Search the entries for lines that contain the word "conjunct", and report each one found.
┌─ Provided data
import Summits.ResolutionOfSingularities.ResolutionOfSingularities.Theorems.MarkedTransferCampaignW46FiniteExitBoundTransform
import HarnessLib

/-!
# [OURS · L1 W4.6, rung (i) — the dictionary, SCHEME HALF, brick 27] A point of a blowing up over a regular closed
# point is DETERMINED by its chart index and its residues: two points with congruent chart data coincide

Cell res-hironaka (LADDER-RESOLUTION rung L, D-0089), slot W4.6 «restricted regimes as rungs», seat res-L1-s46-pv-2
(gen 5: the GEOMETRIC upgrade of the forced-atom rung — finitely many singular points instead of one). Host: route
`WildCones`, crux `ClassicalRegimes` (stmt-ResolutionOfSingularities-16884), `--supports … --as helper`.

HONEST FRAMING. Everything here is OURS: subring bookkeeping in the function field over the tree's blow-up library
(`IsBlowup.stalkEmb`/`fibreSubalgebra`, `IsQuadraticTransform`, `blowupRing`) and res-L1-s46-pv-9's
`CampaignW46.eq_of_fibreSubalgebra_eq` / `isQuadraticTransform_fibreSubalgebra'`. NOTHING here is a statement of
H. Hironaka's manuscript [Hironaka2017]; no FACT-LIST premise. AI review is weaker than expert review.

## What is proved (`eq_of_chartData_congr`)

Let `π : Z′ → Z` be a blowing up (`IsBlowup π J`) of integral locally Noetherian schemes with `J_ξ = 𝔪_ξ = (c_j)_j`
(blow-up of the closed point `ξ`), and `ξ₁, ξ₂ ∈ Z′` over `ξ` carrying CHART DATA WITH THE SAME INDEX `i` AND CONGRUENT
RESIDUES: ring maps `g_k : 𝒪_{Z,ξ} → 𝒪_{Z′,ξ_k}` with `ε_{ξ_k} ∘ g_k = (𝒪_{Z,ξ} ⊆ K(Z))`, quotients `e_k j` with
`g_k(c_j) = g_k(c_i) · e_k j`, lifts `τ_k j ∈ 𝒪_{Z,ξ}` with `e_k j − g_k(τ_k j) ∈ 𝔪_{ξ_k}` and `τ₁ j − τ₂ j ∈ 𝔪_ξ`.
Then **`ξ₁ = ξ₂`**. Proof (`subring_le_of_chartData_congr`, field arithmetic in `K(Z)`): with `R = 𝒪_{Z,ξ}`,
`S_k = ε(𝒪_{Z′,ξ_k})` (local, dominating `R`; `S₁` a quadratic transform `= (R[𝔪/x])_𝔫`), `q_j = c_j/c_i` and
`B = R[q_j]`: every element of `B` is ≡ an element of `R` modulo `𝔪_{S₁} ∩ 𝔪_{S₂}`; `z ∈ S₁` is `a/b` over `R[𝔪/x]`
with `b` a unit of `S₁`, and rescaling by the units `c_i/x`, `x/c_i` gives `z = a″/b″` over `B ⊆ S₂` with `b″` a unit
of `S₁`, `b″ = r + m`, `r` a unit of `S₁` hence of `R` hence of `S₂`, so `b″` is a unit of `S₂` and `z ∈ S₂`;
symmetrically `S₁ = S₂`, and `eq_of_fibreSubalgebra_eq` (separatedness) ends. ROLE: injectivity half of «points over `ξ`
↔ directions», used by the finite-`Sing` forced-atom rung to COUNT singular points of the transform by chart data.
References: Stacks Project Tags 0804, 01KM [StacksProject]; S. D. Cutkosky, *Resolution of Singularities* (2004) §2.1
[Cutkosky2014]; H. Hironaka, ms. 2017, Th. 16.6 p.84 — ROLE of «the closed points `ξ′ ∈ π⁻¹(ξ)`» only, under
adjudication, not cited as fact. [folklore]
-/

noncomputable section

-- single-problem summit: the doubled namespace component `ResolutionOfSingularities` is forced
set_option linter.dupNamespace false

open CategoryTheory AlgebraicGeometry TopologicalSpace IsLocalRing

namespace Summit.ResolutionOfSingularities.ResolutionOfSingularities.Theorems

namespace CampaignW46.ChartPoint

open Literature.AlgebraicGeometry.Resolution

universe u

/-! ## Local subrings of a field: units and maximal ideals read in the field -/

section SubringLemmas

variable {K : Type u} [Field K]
└─
┌─ Provided data
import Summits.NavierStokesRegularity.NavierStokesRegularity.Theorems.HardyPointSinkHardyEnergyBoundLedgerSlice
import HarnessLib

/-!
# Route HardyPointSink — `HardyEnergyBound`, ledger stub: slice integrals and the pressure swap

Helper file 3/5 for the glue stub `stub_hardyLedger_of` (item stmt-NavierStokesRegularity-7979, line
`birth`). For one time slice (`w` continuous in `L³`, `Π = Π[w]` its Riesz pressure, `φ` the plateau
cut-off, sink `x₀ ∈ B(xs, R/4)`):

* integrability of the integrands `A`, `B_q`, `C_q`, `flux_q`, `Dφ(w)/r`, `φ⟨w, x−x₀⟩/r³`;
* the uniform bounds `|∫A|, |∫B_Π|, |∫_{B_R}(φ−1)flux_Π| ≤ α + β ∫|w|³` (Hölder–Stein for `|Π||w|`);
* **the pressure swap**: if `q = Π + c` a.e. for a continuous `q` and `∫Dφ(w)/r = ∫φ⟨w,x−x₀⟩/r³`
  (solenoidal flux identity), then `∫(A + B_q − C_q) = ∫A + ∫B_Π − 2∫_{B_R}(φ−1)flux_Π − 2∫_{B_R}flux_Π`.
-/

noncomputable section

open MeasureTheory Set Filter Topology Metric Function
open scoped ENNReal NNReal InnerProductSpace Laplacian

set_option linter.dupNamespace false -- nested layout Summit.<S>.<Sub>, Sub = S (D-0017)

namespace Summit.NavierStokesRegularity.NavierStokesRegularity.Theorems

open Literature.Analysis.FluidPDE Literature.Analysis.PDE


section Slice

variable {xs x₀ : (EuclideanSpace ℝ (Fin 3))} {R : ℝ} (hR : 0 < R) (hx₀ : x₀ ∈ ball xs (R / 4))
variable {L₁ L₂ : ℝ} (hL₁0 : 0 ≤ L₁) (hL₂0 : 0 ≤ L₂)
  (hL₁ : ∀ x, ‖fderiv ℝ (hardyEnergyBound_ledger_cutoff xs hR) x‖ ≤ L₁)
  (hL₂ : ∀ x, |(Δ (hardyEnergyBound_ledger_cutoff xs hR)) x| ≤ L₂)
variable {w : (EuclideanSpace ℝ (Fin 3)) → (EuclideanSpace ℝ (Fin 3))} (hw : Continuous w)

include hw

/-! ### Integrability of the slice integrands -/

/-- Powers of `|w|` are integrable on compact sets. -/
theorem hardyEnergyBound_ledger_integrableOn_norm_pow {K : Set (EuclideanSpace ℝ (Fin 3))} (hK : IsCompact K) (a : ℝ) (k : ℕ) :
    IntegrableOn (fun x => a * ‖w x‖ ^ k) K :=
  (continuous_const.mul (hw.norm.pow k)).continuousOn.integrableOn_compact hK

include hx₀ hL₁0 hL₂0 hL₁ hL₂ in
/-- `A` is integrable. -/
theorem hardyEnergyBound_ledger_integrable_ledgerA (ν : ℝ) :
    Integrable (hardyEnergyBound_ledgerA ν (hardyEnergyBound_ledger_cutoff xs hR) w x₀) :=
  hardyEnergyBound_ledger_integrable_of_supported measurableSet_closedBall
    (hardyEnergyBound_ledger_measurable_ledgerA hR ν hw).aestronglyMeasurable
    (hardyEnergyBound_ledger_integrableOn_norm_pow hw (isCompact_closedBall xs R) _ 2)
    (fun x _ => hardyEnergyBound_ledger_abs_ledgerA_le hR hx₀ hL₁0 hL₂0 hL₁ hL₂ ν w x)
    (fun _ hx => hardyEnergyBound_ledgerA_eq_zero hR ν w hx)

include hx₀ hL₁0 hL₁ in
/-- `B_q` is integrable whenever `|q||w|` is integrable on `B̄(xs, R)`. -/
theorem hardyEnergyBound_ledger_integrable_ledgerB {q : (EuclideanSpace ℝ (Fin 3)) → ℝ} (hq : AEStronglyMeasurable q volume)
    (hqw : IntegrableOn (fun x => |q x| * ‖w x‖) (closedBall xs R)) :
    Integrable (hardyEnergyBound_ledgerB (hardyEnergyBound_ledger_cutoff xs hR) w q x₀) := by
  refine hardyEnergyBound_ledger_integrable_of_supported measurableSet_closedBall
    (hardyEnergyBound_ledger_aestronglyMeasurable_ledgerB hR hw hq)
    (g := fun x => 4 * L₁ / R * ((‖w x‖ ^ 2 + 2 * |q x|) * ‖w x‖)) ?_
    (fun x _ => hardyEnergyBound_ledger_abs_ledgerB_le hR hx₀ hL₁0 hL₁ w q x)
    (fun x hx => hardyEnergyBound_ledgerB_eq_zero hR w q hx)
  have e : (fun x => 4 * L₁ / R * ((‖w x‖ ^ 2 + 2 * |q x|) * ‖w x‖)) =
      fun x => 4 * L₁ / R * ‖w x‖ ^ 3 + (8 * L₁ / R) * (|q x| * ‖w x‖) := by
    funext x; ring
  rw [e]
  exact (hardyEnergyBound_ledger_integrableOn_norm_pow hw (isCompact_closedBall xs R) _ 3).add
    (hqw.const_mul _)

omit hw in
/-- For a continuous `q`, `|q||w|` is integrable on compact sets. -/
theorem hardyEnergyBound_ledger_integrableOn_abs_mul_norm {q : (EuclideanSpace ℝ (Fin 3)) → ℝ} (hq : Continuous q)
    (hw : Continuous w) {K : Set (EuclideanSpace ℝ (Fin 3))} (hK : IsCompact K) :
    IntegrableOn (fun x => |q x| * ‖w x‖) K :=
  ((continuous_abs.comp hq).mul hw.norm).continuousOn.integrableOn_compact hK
└─
┌─ Provided data
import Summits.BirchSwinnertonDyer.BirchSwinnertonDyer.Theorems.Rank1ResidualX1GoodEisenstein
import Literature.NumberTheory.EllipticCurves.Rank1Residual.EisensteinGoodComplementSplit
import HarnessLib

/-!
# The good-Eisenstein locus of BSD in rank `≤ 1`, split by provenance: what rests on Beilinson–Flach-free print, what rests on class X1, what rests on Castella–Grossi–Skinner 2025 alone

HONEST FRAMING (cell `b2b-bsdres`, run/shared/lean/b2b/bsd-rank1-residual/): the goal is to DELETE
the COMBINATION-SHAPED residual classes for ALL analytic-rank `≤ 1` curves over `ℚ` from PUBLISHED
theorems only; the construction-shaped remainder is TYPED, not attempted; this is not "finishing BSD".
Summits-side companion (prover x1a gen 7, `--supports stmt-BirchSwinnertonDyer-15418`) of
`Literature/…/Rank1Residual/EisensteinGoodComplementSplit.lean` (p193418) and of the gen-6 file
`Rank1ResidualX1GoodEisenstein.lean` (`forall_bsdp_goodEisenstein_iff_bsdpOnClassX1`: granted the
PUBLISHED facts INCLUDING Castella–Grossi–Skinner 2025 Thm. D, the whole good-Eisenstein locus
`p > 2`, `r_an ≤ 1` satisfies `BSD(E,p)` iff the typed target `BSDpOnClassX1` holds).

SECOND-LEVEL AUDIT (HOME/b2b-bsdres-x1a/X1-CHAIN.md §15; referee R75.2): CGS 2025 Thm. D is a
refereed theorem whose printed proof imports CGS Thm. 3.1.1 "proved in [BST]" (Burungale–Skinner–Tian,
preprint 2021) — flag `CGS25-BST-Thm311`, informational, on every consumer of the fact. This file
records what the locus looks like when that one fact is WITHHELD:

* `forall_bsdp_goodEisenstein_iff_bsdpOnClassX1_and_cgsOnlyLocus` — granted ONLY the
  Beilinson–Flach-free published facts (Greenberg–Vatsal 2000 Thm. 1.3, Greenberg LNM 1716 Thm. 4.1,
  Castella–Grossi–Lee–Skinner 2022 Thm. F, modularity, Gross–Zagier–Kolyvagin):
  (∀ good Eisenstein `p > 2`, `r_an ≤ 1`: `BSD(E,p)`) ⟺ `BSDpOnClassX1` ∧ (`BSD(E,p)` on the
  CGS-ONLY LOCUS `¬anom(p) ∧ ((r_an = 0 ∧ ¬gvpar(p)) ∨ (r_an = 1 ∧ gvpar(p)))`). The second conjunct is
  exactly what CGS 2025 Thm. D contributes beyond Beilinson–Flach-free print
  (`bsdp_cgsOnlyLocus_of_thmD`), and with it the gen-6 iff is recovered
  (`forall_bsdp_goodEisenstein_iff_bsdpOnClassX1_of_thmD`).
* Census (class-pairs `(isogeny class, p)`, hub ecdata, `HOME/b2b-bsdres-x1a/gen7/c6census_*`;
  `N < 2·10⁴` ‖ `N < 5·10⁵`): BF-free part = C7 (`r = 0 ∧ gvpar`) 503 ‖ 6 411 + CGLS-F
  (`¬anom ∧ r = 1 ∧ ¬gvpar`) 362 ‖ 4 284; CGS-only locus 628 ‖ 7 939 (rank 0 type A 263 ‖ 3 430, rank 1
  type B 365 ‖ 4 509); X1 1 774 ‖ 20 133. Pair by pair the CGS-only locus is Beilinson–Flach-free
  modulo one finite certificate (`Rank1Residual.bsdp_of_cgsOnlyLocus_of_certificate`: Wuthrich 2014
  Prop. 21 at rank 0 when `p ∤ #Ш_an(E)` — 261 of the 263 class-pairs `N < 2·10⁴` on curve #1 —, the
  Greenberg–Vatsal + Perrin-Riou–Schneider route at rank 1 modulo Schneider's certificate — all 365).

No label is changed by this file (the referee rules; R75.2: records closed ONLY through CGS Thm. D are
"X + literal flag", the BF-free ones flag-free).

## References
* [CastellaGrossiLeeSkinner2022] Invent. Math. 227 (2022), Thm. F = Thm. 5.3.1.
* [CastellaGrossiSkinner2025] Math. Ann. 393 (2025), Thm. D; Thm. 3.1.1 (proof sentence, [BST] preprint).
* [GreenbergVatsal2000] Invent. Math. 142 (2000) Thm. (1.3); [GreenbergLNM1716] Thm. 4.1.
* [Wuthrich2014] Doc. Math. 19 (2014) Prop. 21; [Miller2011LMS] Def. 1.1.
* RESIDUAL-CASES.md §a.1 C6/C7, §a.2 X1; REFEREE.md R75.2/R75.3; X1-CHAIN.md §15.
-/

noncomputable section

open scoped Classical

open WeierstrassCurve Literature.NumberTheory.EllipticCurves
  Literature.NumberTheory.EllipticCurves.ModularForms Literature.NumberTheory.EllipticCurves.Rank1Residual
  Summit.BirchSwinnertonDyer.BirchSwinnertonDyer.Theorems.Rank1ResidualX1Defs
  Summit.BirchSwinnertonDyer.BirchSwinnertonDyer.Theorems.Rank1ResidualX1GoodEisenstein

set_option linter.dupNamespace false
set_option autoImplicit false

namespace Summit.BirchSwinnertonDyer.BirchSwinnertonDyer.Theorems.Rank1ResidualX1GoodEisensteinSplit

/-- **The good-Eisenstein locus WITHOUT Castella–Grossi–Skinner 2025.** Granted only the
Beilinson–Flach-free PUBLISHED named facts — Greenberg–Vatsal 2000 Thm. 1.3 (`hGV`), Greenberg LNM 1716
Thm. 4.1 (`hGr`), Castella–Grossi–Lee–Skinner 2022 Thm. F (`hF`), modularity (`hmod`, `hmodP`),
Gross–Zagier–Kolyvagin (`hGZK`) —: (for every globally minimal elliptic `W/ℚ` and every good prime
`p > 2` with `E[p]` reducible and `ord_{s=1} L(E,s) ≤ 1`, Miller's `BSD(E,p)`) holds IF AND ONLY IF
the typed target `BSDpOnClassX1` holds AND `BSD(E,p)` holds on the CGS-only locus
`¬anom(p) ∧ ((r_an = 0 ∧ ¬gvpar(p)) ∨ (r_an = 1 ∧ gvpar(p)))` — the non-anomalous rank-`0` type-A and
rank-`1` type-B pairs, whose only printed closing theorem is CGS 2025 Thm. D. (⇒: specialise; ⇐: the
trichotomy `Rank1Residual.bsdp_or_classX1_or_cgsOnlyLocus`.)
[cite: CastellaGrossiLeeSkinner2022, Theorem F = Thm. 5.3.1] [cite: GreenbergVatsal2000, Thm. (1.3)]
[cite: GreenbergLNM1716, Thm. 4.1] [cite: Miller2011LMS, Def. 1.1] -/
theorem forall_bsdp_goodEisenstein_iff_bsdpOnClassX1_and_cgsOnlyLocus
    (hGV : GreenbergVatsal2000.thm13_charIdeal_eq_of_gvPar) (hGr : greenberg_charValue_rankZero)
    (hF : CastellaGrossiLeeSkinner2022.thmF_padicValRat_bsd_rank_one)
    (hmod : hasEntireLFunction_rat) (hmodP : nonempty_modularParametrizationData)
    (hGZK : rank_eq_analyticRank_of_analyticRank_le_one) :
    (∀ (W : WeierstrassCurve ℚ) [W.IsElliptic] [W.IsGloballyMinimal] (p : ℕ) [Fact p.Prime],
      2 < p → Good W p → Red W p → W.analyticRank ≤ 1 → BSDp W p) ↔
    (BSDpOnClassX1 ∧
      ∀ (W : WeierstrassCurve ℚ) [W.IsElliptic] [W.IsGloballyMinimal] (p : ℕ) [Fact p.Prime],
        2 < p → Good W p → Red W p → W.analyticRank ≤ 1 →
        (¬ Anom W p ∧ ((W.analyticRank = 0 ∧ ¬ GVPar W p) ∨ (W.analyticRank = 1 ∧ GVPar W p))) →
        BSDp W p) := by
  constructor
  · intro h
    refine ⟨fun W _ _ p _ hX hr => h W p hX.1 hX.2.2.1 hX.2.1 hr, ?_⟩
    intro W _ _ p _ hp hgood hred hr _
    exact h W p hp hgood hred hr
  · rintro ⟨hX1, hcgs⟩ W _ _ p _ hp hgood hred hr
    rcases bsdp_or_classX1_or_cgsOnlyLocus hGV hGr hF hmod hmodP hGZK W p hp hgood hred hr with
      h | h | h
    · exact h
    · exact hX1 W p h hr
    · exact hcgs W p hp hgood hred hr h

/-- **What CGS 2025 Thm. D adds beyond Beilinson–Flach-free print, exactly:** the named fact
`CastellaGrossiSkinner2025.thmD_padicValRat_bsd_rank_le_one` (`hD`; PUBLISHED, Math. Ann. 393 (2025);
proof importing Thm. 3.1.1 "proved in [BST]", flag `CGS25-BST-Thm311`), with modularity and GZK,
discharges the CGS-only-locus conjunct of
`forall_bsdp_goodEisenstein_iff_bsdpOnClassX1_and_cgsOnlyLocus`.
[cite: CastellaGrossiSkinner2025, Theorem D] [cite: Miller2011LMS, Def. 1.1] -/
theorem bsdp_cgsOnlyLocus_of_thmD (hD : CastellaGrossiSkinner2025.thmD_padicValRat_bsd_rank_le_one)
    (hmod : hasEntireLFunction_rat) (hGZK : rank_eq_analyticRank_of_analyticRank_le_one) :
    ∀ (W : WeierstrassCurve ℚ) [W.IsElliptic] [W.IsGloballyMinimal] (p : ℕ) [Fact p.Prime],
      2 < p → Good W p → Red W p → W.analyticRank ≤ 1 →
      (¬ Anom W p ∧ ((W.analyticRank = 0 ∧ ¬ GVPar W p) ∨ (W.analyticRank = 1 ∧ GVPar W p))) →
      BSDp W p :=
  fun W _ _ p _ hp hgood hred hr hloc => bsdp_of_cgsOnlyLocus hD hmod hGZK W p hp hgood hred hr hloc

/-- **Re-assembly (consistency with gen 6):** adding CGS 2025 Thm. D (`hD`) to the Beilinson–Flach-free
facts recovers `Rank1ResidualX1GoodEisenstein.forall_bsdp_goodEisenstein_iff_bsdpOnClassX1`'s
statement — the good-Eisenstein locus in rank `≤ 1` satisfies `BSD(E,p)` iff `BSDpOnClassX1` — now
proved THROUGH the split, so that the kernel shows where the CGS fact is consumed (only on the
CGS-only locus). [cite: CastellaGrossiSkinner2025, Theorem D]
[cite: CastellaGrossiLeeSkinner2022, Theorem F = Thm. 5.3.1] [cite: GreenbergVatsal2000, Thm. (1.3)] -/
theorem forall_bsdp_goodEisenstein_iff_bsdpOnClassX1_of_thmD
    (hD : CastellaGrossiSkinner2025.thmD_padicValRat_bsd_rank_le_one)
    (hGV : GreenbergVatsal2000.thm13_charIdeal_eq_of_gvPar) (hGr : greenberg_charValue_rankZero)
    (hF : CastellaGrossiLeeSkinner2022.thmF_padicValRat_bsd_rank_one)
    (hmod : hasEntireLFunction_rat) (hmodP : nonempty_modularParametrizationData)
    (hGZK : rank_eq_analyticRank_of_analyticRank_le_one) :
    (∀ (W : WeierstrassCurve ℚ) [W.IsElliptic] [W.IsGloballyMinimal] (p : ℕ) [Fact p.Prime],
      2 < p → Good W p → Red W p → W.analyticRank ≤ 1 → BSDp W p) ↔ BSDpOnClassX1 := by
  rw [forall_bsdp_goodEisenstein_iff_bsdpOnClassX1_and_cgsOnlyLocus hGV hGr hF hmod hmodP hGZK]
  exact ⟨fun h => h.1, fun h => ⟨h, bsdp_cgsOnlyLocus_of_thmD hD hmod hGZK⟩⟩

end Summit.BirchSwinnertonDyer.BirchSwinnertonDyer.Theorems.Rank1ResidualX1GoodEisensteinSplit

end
└─
_Answer to this exercise_:
  CGS-ONLY LOCUS `¬anom(p) ∧ ((r_an = 0 ∧ ¬gvpar(p)) ∨ (r_an = 1 ∧ gvpar(p)))`). The second conjunct is
discharges the CGS-only-locus conjunct of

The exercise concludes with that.